‘Significant’ market access barriers faced by US businesses in India: Wilbur Ross

The Indian Express, ENS Economic Bureau, May 08, 2019

US Secretary of Commerce Wilbur Ross along with other members of the country’s delegation in India met with Prime Minister Narendra Modi on Tuesday to discuss issues that have impacted trade between the two countries.
“We just had a meeting this morning with Secretary Ross and others … with Bithe Prime Minister in which we raised all of these issues very clearly and the government understands what our position is,” said Kenneth I Juster, US Ambassador to India, during the Trade Winds Indo-Pacific Business Forum in Delhi.
“We must also recognise that it (India) remains a challenging market. The regulatory and policy environment is complex and often difficult to navigate. We at the US embassy and the US missions throughout this country will continually work with the Indian government to seek to lower barriers to trade and increase market access,” he added.
According to Commerce Minister Suresh Prabhu, trade issues can be “sorted out in a way that benefits both countries.”
“We have a trade surplus with the US,” said Prabhu, adding that, at the same
time, India’s imports of larger products like aircraft from American companies like Boeing could help offset this surplus going forward.
However, the US Commerce Secretary reiterated the US government’s criticism of India’s regulatory and trade policies, which he said have caused an “imbalance” that needs to be counteracted.
American businesses currently face “significant” market access barriers in India, including tariff and non-tariff barriers as well as “multiple practices and regulations that disadvantage foreign companies,” he said.
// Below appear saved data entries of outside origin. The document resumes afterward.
import Literature.NumberTheory.Rogawski1990.ArchOrbFamGExtJumpWall02   -- ★ p851192 (F0P3a-p08 (g23)) (B-jc) PART 2: the anisotropic-frame head `hasOneSidedJump_hcTwistedDeriv_orbFamGExt_wall02` and all its kit
import Literature.NumberTheory.Rogawski1990.ArchOrbFamGExtJump         -- ★ p851049 (LH3-p03 (g5)) (B-asm): `archHcJump_orbFamGExt_of_wall02`, `exists_archHcJump_orbFamGExt`, `exists_archHCSpaceG_orbFamGExt`; brings (B-rel)
import HarnessLib

/-!
# (I₃) for the extended genuine orbital families `orbFamGExt ν′ a′` in the NONDEGENERATE diagonal frame (`α_i ≠ 0`, `σ_w(α_i) ∈ ℝ`) — the `hα`-twins of the
# anisotropic-frame heads of ★ `ArchOrbFamGExtJumpWall02` and ★ `ArchOrbFamGExtJump` (Harish-Chandra's jump relations; Shelstad 1979 §4; Bouaziz 1994 §3.2 (I₃))

Topic `NumberTheory/Rogawski1990`; namespace `Literature.NumberTheory.Rogawski1990`.  THEOREMS ONLY (no `def`, no instance, no notation, no axiom, no named fact, no
`sorry`); kernel lane `--kind proof --supports stmt-HodgeConjecture-24833`.  Cell `pub/hodgecm-mathlib`, crux H413 (`stmt-HodgeConjecture-24833`); N8 ROAD CENSUS v0
(F0P3a-p02 (g22), `F0/P3a/F0P3a-p02/g22/N8-ROAD-CENSUS.v0.F0P3ap02g22.md` fd90e2d340c810dd) §4 CUT B ∕ §5 (1) «`hα`-twins of the L1 closers».  Author LH10-p02 (g8).

WHY.  The letter L1 of the `stub_N9` leaf (`Cruxes/H413/Lines/F0_P3c_StubN9Direct.lean` v12, `HcOrbitalFamiliesStatement`) and every ★ frame-form closer under it carry the
binder `hanis` («`diag α` is ANISOTROPIC over `L`»), because the closer row `stub_N9` is stated for the anisotropic inner form `G′ = U(H)`.  Inside the proofs `hanis` is read
EXACTLY ONCE, as `hα : ∀ i, α i ≠ 0 := ne_zero_of_diagonal_anisotropic hanis`; every engine below the frame forms is stated for the nondegenerate real diagonal frame
(`hα`, `hreal`).  The QUASI-SPLIT group `G_∞ = U(Φ₃)_∞` of rows 2∕4∕5 (archimedean inner-form transfer `stub_N8`; the `G`-side of the endoscopic matching) is the SAME atlas
at the ISOTROPIC diagonal frame `β = (½, 1, −½)` (★ `formCongr_quasiSplitFrame_diagonal`), where `hherm` ✓ and `hα` ✓ hold but `hanis` ✗ — so an in-house `G`-side road
imports the L1 theory through these twins (census §2 row 2, §4 CUT B).  This file: the (I₃) chain.  PROOFS = the ★ bodies VERBATIM with the binder `hanis` replaced by
`hα` (the line `have hα := ne_zero_of_diagonal_anisotropic hanis` deleted; nothing else changes) — zero new analysis; statements = the ★ statements token for token but for
that one binder; names = the ★ names + `_of_ne_zero`.
* `hasOneSidedJump_hcTwistedDeriv_orbFamGExt_wall02_of_ne_zero` — twin of ★ `hasOneSidedJump_hcTwistedDeriv_orbFamGExt_wall02` ((B-jc) PART 2, F0P3a-p08 (g23)).
* `archHcJump_orbFamGExt_of_wall02_of_ne_zero`, `exists_archHcJump_orbFamGExt_of_ne_zero`, `exists_archHCSpaceG_orbFamGExt_of_ne_zero` — twins of ★ (B-asm) (LH3-p03 (g5)).
HONEST LABEL: count-neutral (no leaf, no letter, no books row moves); HC_CM is proved only modulo the 7 printed citations (2 remaining: hLiu418 = `stmt-HodgeConjecture-24832`,
h413 = `stmt-HodgeConjecture-24833`) until rung 0 closes.

## References
* [Shelstad1979] D. Shelstad, *Characters and inner forms of a quasi-split group over ℝ*, Compositio Math. 39 (1979), Lemma 4.3 p. 25, Prop. 4.5 p. 26, Thm. 4.7 p. 31.
* [Bouaziz1994IntegralesOrbitales] A. Bouaziz, *Intégrales orbitales sur les groupes de Lie réductifs*, Ann. Sci. ÉNS 27 (1994), §3.2 (I₃) p. 580, Thm. 3.2.1 p. 581.
* [Rogawski1990] J. D. Rogawski, *Automorphic Representations of Unitary Groups in Three Variables*, Ann. of Math. Stud. 123 (1990), §8.2 pp. 118–124; §14.2 p. 232.
* [Varadarajan1977] V. S. Varadarajan, *Harmonic Analysis on Real Reductive Groups*, LNM 576 (1977), Part I §1.12.
-/

set_option autoImplicit false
Despite India is expected to become the world’s largest consumer market by 2030, it is only the US’ 13th largest export market “due to overly restrictive market access barriers,” said Ross.
“Meanwhile, the US is India’s largest export market, accounting for something like 20 per cent of the total. There is a real imbalance,” he said.
Even while US exports of goods to India last year increased by 29 per cent to $33 billion, the “problem” is that the US’ imports from India had also increased over 10 per cent to $54 billion, representing a trade deficit of $21 billion in goods, said the US Commerce Secretary.
The US also had a trade deficit of $3 billion with India in the services sector last year, largely due to India’s “very strong” capability in IT services, according to him.
Ross specifically mentioned India’s average applied tariff rate (13.8 per cent), its tariff on automobiles (60 per cent), motorcycles (50 per cent), alcoholic beverages (150 per cent) and its bound tariff rates on agricultural products, which he said were as high as 300 per cent in some cases.
“These are not justified percentages. They are way too high,” Ross said.
“Our goal is to eliminate barriers to US companies, operating here, including data-localisation restrictions that actually weaken data security and increase the cost of doing business,” he added.